The Old Fire Bell

[Updated January 14, 2023]

Hanging beside Cuba City's fire station is a real piece of local history: the city's fire bell.


The bell was cast in 1897 by the Centennial Bell Foundry in Milwaukee, Wisconsin. The foundry, owned by Scottish immigrant, Gardiner Campbell, was well known in the U.S. and beyond and was responsible for the 11-ton bell in Milwaukee's City Hall.


Probably one of the first images of Cuba City's fire bell can be seen in the photograph below. Cuba City was incorporated as a village in 1891, and you can see the first village hall, complete with a fire bell, at the left in this picture. This original village hall stood where MidwestOne Bank is today.

Image published in the Cuba City Centennial history, 1975.

The bell was hanging and ready for service by the time the below fire insurance map was created in February 1900. The map contains a note describing the city's firefighting capabilities, which includes mention of a "bell alarm."

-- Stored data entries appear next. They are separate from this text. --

import Summits.FinalStateConjecture.FinalStateConjecture.Theorems.SoloBlindDispersal
import Summits.FinalStateConjecture.FinalStateConjecture.Theorems.SoloBlindInvariance
import Literature.Geometry.Lorentzian.MinkowskiStabilityCauchy
import Literature.Geometry.Lorentzian.CauchyProblemMGHDExistence

/-!
# Solo (blind) — rung r1b: small data disperse, in the typed sense of the statement

The **tied consequence form of the stability of Minkowski space**, recorded as a HYPOTHESIS
(`SoloBlindTiedMinkowskiStability`, a `Prop`, never asserted): the corrected consequence form of
Christodoulou–Klainerman 1993 / Bieri 2010 for general vacuum data on `ℝ³`
(`christodoulou_klainerman_bieri_stability_minkowski_cauchy`, recorded in the module docstring of
`Literature.Geometry.Lorentzian.MinkowskiStabilityCauchy`: maximal development of `ε`-small
CK-decaying maximal vacuum data is causally geodesically complete, has complete `𝓘⁺`, and
converges to `η` in `Cᵏ` on all of its carrier) with its last conjunct STRENGTHENED from
`ConvergesToMinkowski univ k` to the existence of a tied late flat chart in `C²`
(`SoloBlindTiedFlatChart`, file `SoloBlindDispersal`: the same late embedding and `C²` decay, plus
(c) late region inside `J⁺(ι X)` and (d) future timelike chart time) — in two shapes, universal over
maximal developments (`SoloBlindTiedMinkowskiStability`, the shape of the recorded fact) and
existential (`SoloBlindTiedMinkowskiStabilityExists`).

Consequences (rung r1b of the solo ladder): under the hypothesis, every datum of the Bieri–CK
smallness class on `ℝ³` SETTLES in the sense of `FinalStateConjecture` — a maximal vacuum Cauchy
development exists (from the existential shape, or from the universal shape and the
Choquet-Bruhat–Geroch fact `choquetBruhat_geroch_exists_mghd_cauchy`), and EVERY maximal vacuum
Cauchy development has complete `𝓘⁺` and an (`N = 0`) final state decomposition satisfying all
clauses of the statement (`SoloBlindSettles`, by the `N = 0` packaging theorem
`SoloBlindTiedFlatChart.settles` and the isometry invariance of the conclusion,
`soloBlind_settles_iff_exists`).

What this does NOT give: membership of such data in `admissibleVacuumData Minkowski.slice` is not
needed for `SoloBlindSettles` and is not claimed; and the hypothesis is stronger than the recorded
consequence form exactly by (c)–(d) (gaps F1–F2 of `SoloBlindDispersal`), which the printed proofs
supply (CK 1993, Thm. 10.2.1; Bieri 2010, Thm. 3) but the tree does not record.

References: D. Christodoulou, S. Klainerman, *The global nonlinear stability of the Minkowski
space*, Princeton 1993, Thm. 1.0.3 (p. 20), Thm. 10.2.1 (p. 237); L. Bieri, J. Differential
Geom. 86 (2010) 17–70, Thm. 1, Thm. 3 (arXiv:0904.0620, pp. 3, 10); Y. Choquet-Bruhat, R. Geroch,
Commun. Math. Phys. 14 (1969), Thm. 3 (p. 332).
-/

noncomputable section

open Literature.Geometry.Lorentzian TopologicalSpace Manifold Filter Topology Set Function
open scoped ContDiff Topology ENNReal

namespace Summit.FinalStateConjecture.FinalStateConjecture.Theorems

/-- **Hypothesis (NOT asserted): tied stability of Minkowski space, universal shape.** For every
vacuum, maximal (`tr k = 0`) datum on `ℝ³` with the Christodoulou–Klainerman fall-off, `ε`-close
to the trivial datum in the weighted Sobolev distance `dataWeightedSobolevEDist s δ`,
`δ ∈ (-3/2, -1/2)` (the data class of `christodoulou_klainerman_bieri_stability_minkowski_cauchy`),
every maximal vacuum Cauchy development has complete future null infinity (sojourn form) and
carries a tied late flat chart in `C²` (`SoloBlindTiedFlatChart`). The recorded consequence form
asserts, in the last conjunct, only `ConvergesToMinkowski univ k`; the maximal-foliation charts of
the printed proofs are tied and future-oriented (Christodoulou–Klainerman 1993, Thm. 10.2.1;
Bieri 2010, Thm. 3). -/
def SoloBlindTiedMinkowskiStability : Prop :=
  ∃ (s : ℕ), ∃ δ ∈ Set.Ioo (-3 / 2 : ℝ) (-1 / 2), ∃ ε > (0 : ℝ),
    ∀ (D : InitialDataSet 𝓘(ℝ, E3) Minkowski.slice) [D.metric.HasLeviCivita],
      D.IsVacuumConstraintSolution → D.IsMaximalData →
      (∃ M : ℝ, trivialAFEnd.IsStronglyAsymptoticallyFlatCK D M) →
      InitialDataSet.dataWeightedSobolevEDist s δ D trivialData < ENNReal.ofReal ε →
      ∀ 𝒟 : VacuumCauchyDevelopment D, 𝒟.IsMaximal →
        HasCompleteNullInfinity 𝒟.toCauchyDevelopment ∧
          Nonempty (SoloBlindTiedFlatChart 𝒟.toCauchyDevelopment 2)

/-- **Hypothesis (NOT asserted): tied stability of Minkowski space, existential shape** — for the
same data class, SOME maximal vacuum Cauchy development has complete `𝓘⁺` and a tied late flat
chart in `C²` (Christodoulou–Klainerman 1993, Thm. 1.0.3, read as constructing the maximal
development). -/
def SoloBlindTiedMinkowskiStabilityExists : Prop :=
  ∃ (s : ℕ), ∃ δ ∈ Set.Ioo (-3 / 2 : ℝ) (-1 / 2), ∃ ε > (0 : ℝ),
    ∀ (D : InitialDataSet 𝓘(ℝ, E3) Minkowski.slice) [D.metric.HasLeviCivita],
      D.IsVacuumConstraintSolution → D.IsMaximalData →
      (∃ M : ℝ, trivialAFEnd.IsStronglyAsymptoticallyFlatCK D M) →
      InitialDataSet.dataWeightedSobolevEDist s δ D trivialData < ENNReal.ofReal ε →
      ∃ 𝒟 : VacuumCauchyDevelopment D, 𝒟.IsMaximal ∧
        HasCompleteNullInfinity 𝒟.toCauchyDevelopment ∧
          Nonempty (SoloBlindTiedFlatChart 𝒟.toCauchyDevelopment 2)

/-- The universal shape and MGHD existence (Choquet-Bruhat–Geroch 1969, Thm. 3, as the fact
`choquetBruhat_geroch_exists_mghd_cauchy`) give the existential shape. -/
theorem soloBlindTiedMinkowskiStabilityExists_of (h : SoloBlindTiedMinkowskiStability)
    (hCBG : choquetBruhat_geroch_exists_mghd_cauchy) : SoloBlindTiedMinkowskiStabilityExists := by
  obtain ⟨s, δ, hδ, ε, hε, H⟩ := h
  refine ⟨s, δ, hδ, ε, hε, fun D _ hvac hmax hCK hsmall ↦ ?_⟩
  obtain ⟨𝒟, h𝒟⟩ := hCBG Minkowski.slice D hvac
  exact ⟨𝒟, h𝒟, H D hvac hmax hCK hsmall 𝒟 h𝒟⟩

/-- **Rung r1b, existential shape ⇒ the data settle.** Under
`SoloBlindTiedMinkowskiStabilityExists`, every datum of the Bieri–CK smallness class on `ℝ³`
satisfies `SoloBlindSettles`: a maximal vacuum Cauchy development exists, and every maximal vacuum
Cauchy development has complete `𝓘⁺` and a final state decomposition satisfying all clauses of
`FinalStateConjecture` (the `N = 0` packaging theorem `SoloBlindTiedFlatChart.settles`, transported
to all maximal developments by MGHD uniqueness, `soloBlind_settles_iff_exists`).
Christodoulou–Klainerman 1993, Thm. 1.0.3. -/
theorem soloBlind_settles_of_tiedMinkowskiStabilityExists
    (h : SoloBlindTiedMinkowskiStabilityExists) :
    ∃ (s : ℕ), ∃ δ ∈ Set.Ioo (-3 / 2 : ℝ) (-1 / 2), ∃ ε > (0 : ℝ),
      ∀ (D : InitialDataSet 𝓘(ℝ, E3) Minkowski.slice) [D.metric.HasLeviCivita],
        D.IsVacuumConstraintSolution → D.IsMaximalData →
        (∃ M : ℝ, trivialAFEnd.IsStronglyAsymptoticallyFlatCK D M) →
        InitialDataSet.dataWeightedSobolevEDist s δ D trivialData < ENNReal.ofReal ε →
        SoloBlindSettles Minkowski.slice D := by
  obtain ⟨s, δ, hδ, ε, hε, H⟩ := h
  refine ⟨s, δ, hδ, ε, hε, fun D _ hvac hmax hCK hsmall ↦ ?_⟩
  obtain ⟨𝒟, h𝒟, hI, ⟨c⟩⟩ := H D hvac hmax hCK hsmall
  exact soloBlind_settles_iff_exists.2 ⟨𝒟, h𝒟, hI, c.settles⟩

/-- **Rung r1b, universal shape ⇒ the data settle** (with MGHD existence,
`choquetBruhat_geroch_exists_mghd_cauchy`, for the existence conjunct of `SoloBlindSettles`).
Christodoulou–Klainerman 1993, Thm. 1.0.3; Choquet-Bruhat–Geroch 1969, Thm. 3. -/
theorem soloBlind_settles_of_tiedMinkowskiStability (h : SoloBlindTiedMinkowskiStability)
    (hCBG : choquetBruhat_geroch_exists_mghd_cauchy) :
    ∃ (s : ℕ), ∃ δ ∈ Set.Ioo (-3 / 2 : ℝ) (-1 / 2), ∃ ε > (0 : ℝ),
      ∀ (D : InitialDataSet 𝓘(ℝ, E3) Minkowski.slice) [D.metric.HasLeviCivita],
        D.IsVacuumConstraintSolution → D.IsMaximalData →
        (∃ M : ℝ, trivialAFEnd.IsStronglyAsymptoticallyFlatCK D M) →
        InitialDataSet.dataWeightedSobolevEDist s δ D trivialData < ENNReal.ofReal ε →
        SoloBlindSettles Minkowski.slice D :=
  soloBlind_settles_of_tiedMinkowskiStabilityExists
    (soloBlindTiedMinkowskiStabilityExists_of h hCBG)

/-- **The dispersive development directly**: under the universal shape, every maximal vacuum
Cauchy development of a datum of the class has complete `𝓘⁺` and a final state decomposition with
NO black hole (`N = 0`) of `O = J⁺(ι X)` satisfying all clauses of the statement — no transport
needed. Christodoulou–Klainerman 1993, Thm. 1.0.3 ("the solution disperses"). -/
theorem soloBlind_disperses_of_tiedMinkowskiStability (h : SoloBlindTiedMinkowskiStability) :
    ∃ (s : ℕ), ∃ δ ∈ Set.Ioo (-3 / 2 : ℝ) (-1 / 2), ∃ ε > (0 : ℝ),
      ∀ (D : InitialDataSet 𝓘(ℝ, E3) Minkowski.slice) [D.metric.HasLeviCivita],
        D.IsVacuumConstraintSolution → D.IsMaximalData →
        (∃ M : ℝ, trivialAFEnd.IsStronglyAsymptoticallyFlatCK D M) →
        InitialDataSet.dataWeightedSobolevEDist s δ D trivialData < ENNReal.ofReal ε →
        ∀ 𝒟 : VacuumCauchyDevelopment D, 𝒟.IsMaximal →
          HasCompleteNullInfinity 𝒟.toCauchyDevelopment ∧
            ∃ d : FinalStateDecomposition 𝒟.toSpacetime
                (soloBlindDataFuture 𝒟.toCauchyDevelopment) 2,
              d.N = 0 ∧ soloBlindDataFuture 𝒟.toCauchyDevelopment =
                  exteriorOf 𝒟.toCauchyDevelopment d.charted ∧
                RaysStayInClosure 𝒟.toCauchyDevelopment
                    (soloBlindDataFuture 𝒟.toCauchyDevelopment) ∧
                  HasExhaustiveCharts d ∧ IsFutureOriented d := by
  obtain ⟨s, δ, hδ, ε, hε, H⟩ := h
  refine ⟨s, δ, hδ, ε, hε, fun D _ hvac hmax hCK hsmall 𝒟 h𝒟 ↦ ?_⟩
  obtain ⟨hI, ⟨c⟩⟩ := H D hvac hmax hCK hsmall 𝒟 h𝒟
  exact ⟨hI, c.decomposition, rfl, c.dataFuture_eq_exteriorOf,
    SoloBlindTiedFlatChart.raysStayInClosure _, c.hasExhaustiveCharts, c.isFutureOriented⟩

end Summit.FinalStateConjecture.FinalStateConjecture.Theorems

end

Detail from a fire insurance map by the Sanborn-Perris Map Co., February 1900.

In 1917, the fire bell was temporarily moved to the village's water tower, located in the northwest corner of today's Veteran's Memorial Park. In March 1921, the bell found a more permanent home in the new village hall on Main Street, visible below.

Image from a postcard published by the L. L. Cook Co., Milwaukee, 1952.